Generating synthetic electronic health record data using agent-based models to evaluate machine learning robustness under mass casualty incidents

2026-05-11Machine Learning

Machine Learning
AI summary

The authors developed a computer simulation to create fake hospital data reflecting unusual situations like disasters with many injured people. They used this fake data to test how well machine learning models, which predict patient treatment times, work when hospitals experience sudden changes. They found that these models often miss patients with longer hospital stays during these times. Their work shows that using simulations can help check if medical AI tools stay reliable during emergencies, even when real data from such events is scarce.

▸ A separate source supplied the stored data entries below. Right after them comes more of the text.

import Summits.QuantumFields.YangMills.Theorems.BalabanUVNodesN21DilationRoadAtRecord13CoPH

/-!
# YM-DAG node N21 (= NE7c) · the dilation road's END at the Stage-13 `CoPH` spine home — SANITY ∕ VACUITY GUARD (A2 ∕ A6) for
# `BalabanUVNodesN21DilationRoadAtRecord13CoPH`: the dilation package of its §2 ∕ §3 is INHABITED by non-degenerate data and the
# theorems FIRE on it

Track A of `YM-PLAN.md` (cell `pub-ymgap`, HUMAN RULING D-0062 ∕ D-0149 width seats), node **N21**; WIDTH SEAT `pub-ymgap-dag-n21-w2`
(gen 0), companion of file 1 `…N21DilationRoadAtRecord13CoPH` (W-SEAT-START-LIST v3 §n21 ITEM 2), split off for the 400-line rule —
as n21-a's files 3′ ∕ 6′ ∕ 8′ were for files 3 ∕ 6 ∕ 8.  THEOREMS ONLY: 0 `def`, 0 `sorry`, standard axioms; COUNT-NEUTRAL;
`--kind proof --supports stmt-QuantumFields-20544 --as helper`.  Imports file 1 only.

WHAT IS PROVED ([folklore]).
* `dilationLevels_toyLedger` — the one-slot toy of `T4ShellMeasureLevels.Toy` (one term of unit weight per step, shell part `ϑ^K`,
  one slot at the top level whose piece is the whole shell part) IS a `LevelLedger` with DILATION constants `M_j·3(d_j+1)∕(1−ρ_j)`,
  `M ≡ 1`, `d ≡ 0`, `ρ_j = ϑ^j∕2` (`0 ≤ ϑ ≤ 1`).
* `exists_shellWeight_of_dilationLevels_fires` — for `0 < ϑ < 1` a carrier bundle with NONEMPTY classes, POSITIVE weights and POSITIVE
  shell parts carries EXACTLY the ∃-package of file 1's `exists_shellWeight_of_dilationLevels` (two copies of the toy ledger,
  `Toy.liveWindow` with `N₁ = 0`, `ν̄ = 1`, `M̄ = 1`, `d₀ = 0`, `c₁ = ½`, `p = q = 0`), and file 1 §2 FIRES on it (A2: the witness is
  the bundle displayed in the proof; A6: the binder of §2 ∕ §3 is not void).
* `s_N21_sRec₁₃CoPH_of_dilationLevels_fires` — the CONSTANT Stage-13 reading returning that bundle with record weight `6ϑ^K`
  (summable, dominating the toy's explicit relative shell weight `2·(3∕(1−ϑ^K∕2))·(ϑ^K∕2)`) satisfies the hypothesis of file 1's
  `s_N21_sRec₁₃CoPH_of_dilationLevels` at EVERY Stage-13 tuple, hence `S_N21 (SRec₁₃CoPH cr₀)` by file 1 §3.

HONEST FRAMING.  A vacuity guard, not an estimate: the carriers OF RECORD (NODE O's term object) are not these; whether any
admissible Stage-13 tuple with provisos EXISTS is K0⁷ (OPEN) and is not touched (the constant reading meets the hypothesis at every
tuple, admissible or not); nothing of Bałaban's asserted; NE7c NOT PRINTED ∕ NOT proved; N21 NOT discharged; counts UNMOVED (typed
28∕28 · discharged 5∕27); one finite four-torus programme at fixed `ε` — NOT ℝ⁴, NOT infinite volume, NOT OS, NOT a mass gap, NOT
Clay.  No decl below carries a cite tag.
-/

set_option autoImplicit false

open Finset

namespace Summit.QuantumFields.YangMills.Theorems.N21DilationRoadAtRecord13CoPH

open Literature.MathematicalPhysics.QuantumFieldTheory.Balaban1983to89
open T4IndicatorShell (ShellWeightBound)
open T4ShellMeasureLevels (LevelLedger LiveWindow)
open YMDAG.UVSplit

/-! ## A2 ∕ A6: the dilation package is inhabited by non-degenerate data, and file 1 §2 ∕ §3 fire on it -/

section Sanity

open T4ShellMeasureLevels.Toy (T A sh S piece lvl liveWindow)

/-- **THE ONE-SLOT TOY IS A LEVEL LEDGER WITH DILATION CONSTANTS**: one term of unit weight per step with shell part `ϑ^K`, one
slot at the top level whose piece is the whole shell part, multiplier `M ≡ 1`, block dimension `d ≡ 0`, width `ρ_j = ϑ^j∕2`
(`≤ ½`, rate `½·ϑ^j`): the slot field reads `ϑ^K ≤ (1·3(0+1)∕(1−ϑ^K∕2))·(ϑ^K∕2)·1` (true since `1 − ϑ^K∕2 ≤ 1`). [folklore] -/
theorem dilationLevels_toyLedger (l₀ : ℝ) {ϑ : ℝ} (h0 : 0 ≤ ϑ) (h1 : ϑ ≤ 1) :
    LevelLedger l₀ T A (sh ϑ) S (piece ϑ) lvl
      (fun j => (fun _ : ℕ => (1 : ℝ)) j * (3 * ((fun _ : ℕ => (0 : ℝ)) j + 1) / (1 - (fun j : ℕ => ϑ ^ j / 2) j)))
      (fun j : ℕ => ϑ ^ j / 2) where
  sh_nonneg K _ _ _ _ := pow_nonneg h0 K
  sh_le K _ _ _ _ := pow_le_one₀ h0 h1
  cover K _ _ _ _ := by simp [sh, S, piece]
  slot K _ _ _ _ := by
    have hx0 : 0 ≤ ϑ ^ K := pow_nonneg h0 K
    have hx1 : ϑ ^ K ≤ 1 := pow_le_one₀ h0 h1
    have hden : 0 < 1 - ϑ ^ K / 2 := by linarith
    have hge : 2 ≤ 3 * ((0 : ℝ) + 1) / (1 - ϑ ^ K / 2) := by
      rw [le_div_iff₀ hden]; linarith
    simp only [T, piece, lvl, A, sum_singleton, one_mul, mul_one]
    nlinarith
  D_nonneg j := by
    have hx1 : ϑ ^ j ≤ 1 := pow_le_one₀ h0 h1
    have hden : 0 < 1 - ϑ ^ j / 2 := by linarith
    simp only [one_mul]
    positivity
  ρ_nonneg j := by
    have := pow_nonneg h0 j
    positivity

/-- **THE DILATION PACKAGE IS INHABITED AND §2 FIRES ON IT (A2 ∕ A6).**  For `0 < ϑ < 1` there is a carrier bundle `S` with nonempty
classes, positive weights and positive shell parts `ϑ^K` carrying EXACTLY the ∃-package of `exists_shellWeight_of_dilationLevels` (two
copies of `dilationLevels_toyLedger`, `Toy.liveWindow` (`N₁ = 0`, `ν̄ = 1`), `M̄ = 1`, `d₀ = 0`, `c₁ = ½`, `p = q = 0`), hence SOME
`Wsh` with `ShellWeightBound S.l₀ S.T S.A S.B S.shA S.shB Wsh` by §2 — the binder of §2 ∕ §3 is not void. [folklore] -/
theorem exists_shellWeight_of_dilationLevels_fires (l₀ : ℝ) {ϑ : ℝ} (h0 : 0 < ϑ) (h1 : ϑ < 1) :
    ∃ S : SpineCarriers, (∀ K, (S.T K).Nonempty) ∧ (∀ K t τ, 0 < S.A K t τ ∧ 0 < S.B K t τ ∧ 0 < S.shA K t τ ∧ 0 < S.shB K t τ) ∧
      (∃ (σA σB : Type) (SA : ℕ → Finset σA) (SB : ℕ → Finset σB) (pieceA : ℕ → ℝ → σA → S.ι → ℝ)
        (pieceB : ℕ → ℝ → σB → S.ι → ℝ) (lvlA : ℕ → σA → ℕ) (lvlB : ℕ → σB → ℕ) (MA dA ρA MB dB ρB : ℕ → ℝ)
        (N₁ : ℕ) (νbar Mbar d₀ c₁ ϑ : ℝ) (p q : ℕ),
        LevelLedger S.l₀ S.T S.A S.shA SA pieceA lvlA (fun j => MA j * (3 * (dA j + 1) / (1 - ρA j))) ρA ∧
        LevelLedger S.l₀ S.T S.B S.shB SB pieceB lvlB (fun j => MB j * (3 * (dB j + 1) / (1 - ρB j))) ρB ∧
        LiveWindow SA lvlA N₁ νbar ∧ LiveWindow SB lvlB N₁ νbar ∧ 0 ≤ ϑ ∧ ϑ < 1 ∧
        (∀ j, 0 ≤ MA j) ∧ (∀ j, MA j ≤ Mbar * ((j : ℝ) ^ q + 1)) ∧ (∀ j, 0 ≤ MB j) ∧ (∀ j, MB j ≤ Mbar * ((j : ℝ) ^ q + 1)) ∧
        (∀ j, 0 ≤ dA j) ∧ (∀ j, dA j ≤ d₀ * ((j : ℝ) ^ p + 1)) ∧ (∀ j, 0 ≤ dB j) ∧ (∀ j, dB j ≤ d₀ * ((j : ℝ) ^ p + 1)) ∧
        (∀ j, ρA j ≤ 1 / 2) ∧ (∀ j, ρA j ≤ c₁ * ϑ ^ j) ∧ (∀ j, ρB j ≤ 1 / 2) ∧ (∀ j, ρB j ≤ c₁ * ϑ ^ j)) ∧
      ∃ Wsh : ℕ → ℝ, ShellWeightBound S.l₀ S.T S.A S.B S.shA S.shB Wsh := by
  have hL := dilationLevels_toyLedger l₀ h0.le h1.le
  let S₀ : SpineCarriers :=
    { ι := Unit, l₀ := l₀, vol := 1, K₀ := 0, T := T, A := A, B := A, shA := sh ϑ, shB := sh ϑ, Bad := fun _ _ => ∅,
      W := fun _ => 0, Wsh := fun K => 6 * ϑ ^ K, δ := fun _ => 0 }
  have hpk : ∃ (σA σB : Type) (SA : ℕ → Finset σA) (SB : ℕ → Finset σB) (pieceA : ℕ → ℝ → σA → S₀.ι → ℝ)
      (pieceB : ℕ → ℝ → σB → S₀.ι → ℝ) (lvlA : ℕ → σA → ℕ) (lvlB : ℕ → σB → ℕ) (MA dA ρA MB dB ρB : ℕ → ℝ)
      (N₁ : ℕ) (νbar Mbar d₀ c₁ ϑ : ℝ) (p q : ℕ),
      LevelLedger S₀.l₀ S₀.T S₀.A S₀.shA SA pieceA lvlA (fun j => MA j * (3 * (dA j + 1) / (1 - ρA j))) ρA ∧
      LevelLedger S₀.l₀ S₀.T S₀.B S₀.shB SB pieceB lvlB (fun j => MB j * (3 * (dB j + 1) / (1 - ρB j))) ρB ∧
      LiveWindow SA lvlA N₁ νbar ∧ LiveWindow SB lvlB N₁ νbar ∧ 0 ≤ ϑ ∧ ϑ < 1 ∧
      (∀ j, 0 ≤ MA j) ∧ (∀ j, MA j ≤ Mbar * ((j : ℝ) ^ q + 1)) ∧ (∀ j, 0 ≤ MB j) ∧ (∀ j, MB j ≤ Mbar * ((j : ℝ) ^ q + 1)) ∧
      (∀ j, 0 ≤ dA j) ∧ (∀ j, dA j ≤ d₀ * ((j : ℝ) ^ p + 1)) ∧ (∀ j, 0 ≤ dB j) ∧ (∀ j, dB j ≤ d₀ * ((j : ℝ) ^ p + 1)) ∧
      (∀ j, ρA j ≤ 1 / 2) ∧ (∀ j, ρA j ≤ c₁ * ϑ ^ j) ∧ (∀ j, ρB j ≤ 1 / 2) ∧ (∀ j, ρB j ≤ c₁ * ϑ ^ j) := by
    refine ⟨Unit, Unit, S, S, piece ϑ, piece ϑ, lvl, lvl, fun _ => 1, fun _ => 0, fun j => ϑ ^ j / 2, fun _ => 1, fun _ => 0,
      fun j => ϑ ^ j / 2, 0, 1, 1, 0, 1 / 2, ϑ, 0, 0, hL, hL, liveWindow, liveWindow, h0.le, h1, fun _ => zero_le_one, ?_,
      fun _ => zero_le_one, ?_, fun _ => le_rfl, ?_, fun _ => le_rfl, ?_, ?_, ?_, ?_, ?_⟩
    · intro j; simp
    · intro j; simp
    · intro j; simp
    · intro j; simp
    · intro j; have := pow_le_one₀ h0.le h1.le (n := j); linarith
    · intro j; linarith
    · intro j; have := pow_le_one₀ h0.le h1.le (n := j); linarith
    · intro j; linarith
  refine ⟨S₀, fun K => ⟨(), by simp [S₀, T]⟩, fun K t τ => ?_, hpk, exists_shellWeight_of_dilationLevels S₀ hpk⟩
  exact ⟨by simp [S₀, A], by simp [S₀, A], by simpa [S₀, sh] using pow_pos h0 K, by simpa [S₀, sh] using pow_pos h0 K⟩

/-- **§3 FIRES ON THE CONSTANT TOY READING (A2 ∕ A6 at the record).**  The Stage-13 reading that returns, at every tuple, the toy
bundle with record weight `S.Wsh K = 6ϑ^K` (summable; it dominates the toy's explicit relative shell weight
`2·(3∕(1−ϑ^K∕2))·(ϑ^K∕2) ≤ 6ϑ^K`) satisfies the HYPOTHESIS of `s_N21_sRec₁₃CoPH_of_dilationLevels` at EVERY Stage-13 tuple (no
admissibility or record fact used), hence `S_N21 (SRec₁₃CoPH cr₀)` by §3 — the binder is not void; whether any admissible Stage-13 tuple
with provisos EXISTS is K0⁷ (open) and is not touched. [folklore] -/
theorem s_N21_sRec₁₃CoPH_of_dilationLevels_fires {N : ℕ} [NeZero N] (l₀ : ℝ) {ϑ : ℝ} (h0 : 0 < ϑ) (h1 : ϑ < 1) :
    S_N21 (SRec₁₃CoPH (N := N) fun _ _ _ _ _ =>
      { ι := Unit, l₀ := l₀, vol := 1, K₀ := 0, T := T, A := A, B := A, shA := sh ϑ, shB := sh ϑ, Bad := fun _ _ => ∅,
        W := fun _ => 0, Wsh := fun K => 6 * ϑ ^ K, δ := fun _ => 0 }) := by
  have hL := dilationLevels_toyLedger l₀ h0.le h1.le
  refine s_N21_sRec₁₃CoPH_of_dilationLevels _ fun F θ hP _ g₀ os => ⟨(summable_geometric_of_lt_one h0.le h1).mul_left 6, ?_⟩
  refine ⟨Unit, Unit, S, S, piece ϑ, piece ϑ, lvl, lvl, fun _ => 1, fun _ => 0, fun j => ϑ ^ j / 2, fun _ => 1, fun _ => 0,
    fun j => ϑ ^ j / 2, 0, 1, 1, 0, 1 / 2, ϑ, 0, 0, hL, hL, liveWindow, liveWindow, h0.le, h1, fun _ => zero_le_one, ?_,
    fun _ => zero_le_one, ?_, fun _ => le_rfl, ?_, fun _ => le_rfl, ?_, ?_, ?_, ?_, ?_, ?_⟩
  · intro j; simp
  · intro j; simp
  · intro j; simp
  · intro j; simp
  · intro j; have := pow_le_one₀ h0.le h1.le (n := j); linarith
  · intro j; linarith
  · intro j; have := pow_le_one₀ h0.le h1.le (n := j); linarith
  · intro j; linarith
  · intro K
    have hx0 : 0 ≤ ϑ ^ K := pow_nonneg h0.le K
    have hx1 : ϑ ^ K ≤ 1 := pow_le_one₀ h0.le h1.le
    have hden : 0 < 1 - ϑ ^ K / 2 := by linarith
    have hq : 3 * ((0 : ℝ) + 1) / (1 - ϑ ^ K / 2) * (ϑ ^ K / 2) ≤ 3 * ϑ ^ K := by
      rw [div_mul_eq_mul_div, div_le_iff₀ hden]
      nlinarith
    simp only [S, lvl, sum_singleton, one_mul]
    linarith

end Sanity

end Summit.QuantumFields.YangMills.Theorems.N21DilationRoadAtRecord13CoPH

machine learningelectronic health recordsagent-based modelingemergency departmentmass casualty incidentsynthetic datamodel robustnesslength of stay predictionclinical workflowhealthcare systems
Authors
Roben Delos Reyes, Daniel Capurro, Nicholas Geard
Abstract
ML models in healthcare are typically evaluated using curated real-world EHR data. A key limitation of such evaluations is that they may fail to assess the robustness of ML models to changes in the data at deployment, which is a common issue because EHR data used for ML model development cannot capture all such changes. Mass casualty incidents (MCIs) caused by disasters are critical instances where this will be an issue, as they induce rare, uncertain, and novel changes to routine system conditions. Because real-world EHR data from MCIs are often limited or unavailable, assessing ML robustness under such conditions before deployment remains challenging. Here, we propose an agent-based modelling approach for generating synthetic EHR data to evaluate the robustness of ML models under MCI scenarios. We use real-world EHR data to develop and calibrate an agent-based model (ABM) of an emergency department (ED) that explicitly models patient arrivals, resource capacity, and clinical workflow. By changing these system conditions to reflect plausible MCI scenarios, the ED model generates synthetic versions of the real-world EHR data that exhibit shifts in system behaviour. Using these synthetic data, we test ML models for predicting length of stay. We observed consistent declines in recall under MCI conditions relative to baseline system conditions, resulting in an increase in the number of patients with prolonged length of stay that were missed by the ML models. These results highlight the impact of changes in system conditions on patient outcomes, EHR data, and ML model performance. Our work establishes ABM-based synthetic EHR data generation as a proactive and systematic approach for evaluating the robustness of ML models under MCI or other system conditions not captured in real-world EHR data, supporting the safer and more effective deployment of ML models in healthcare systems.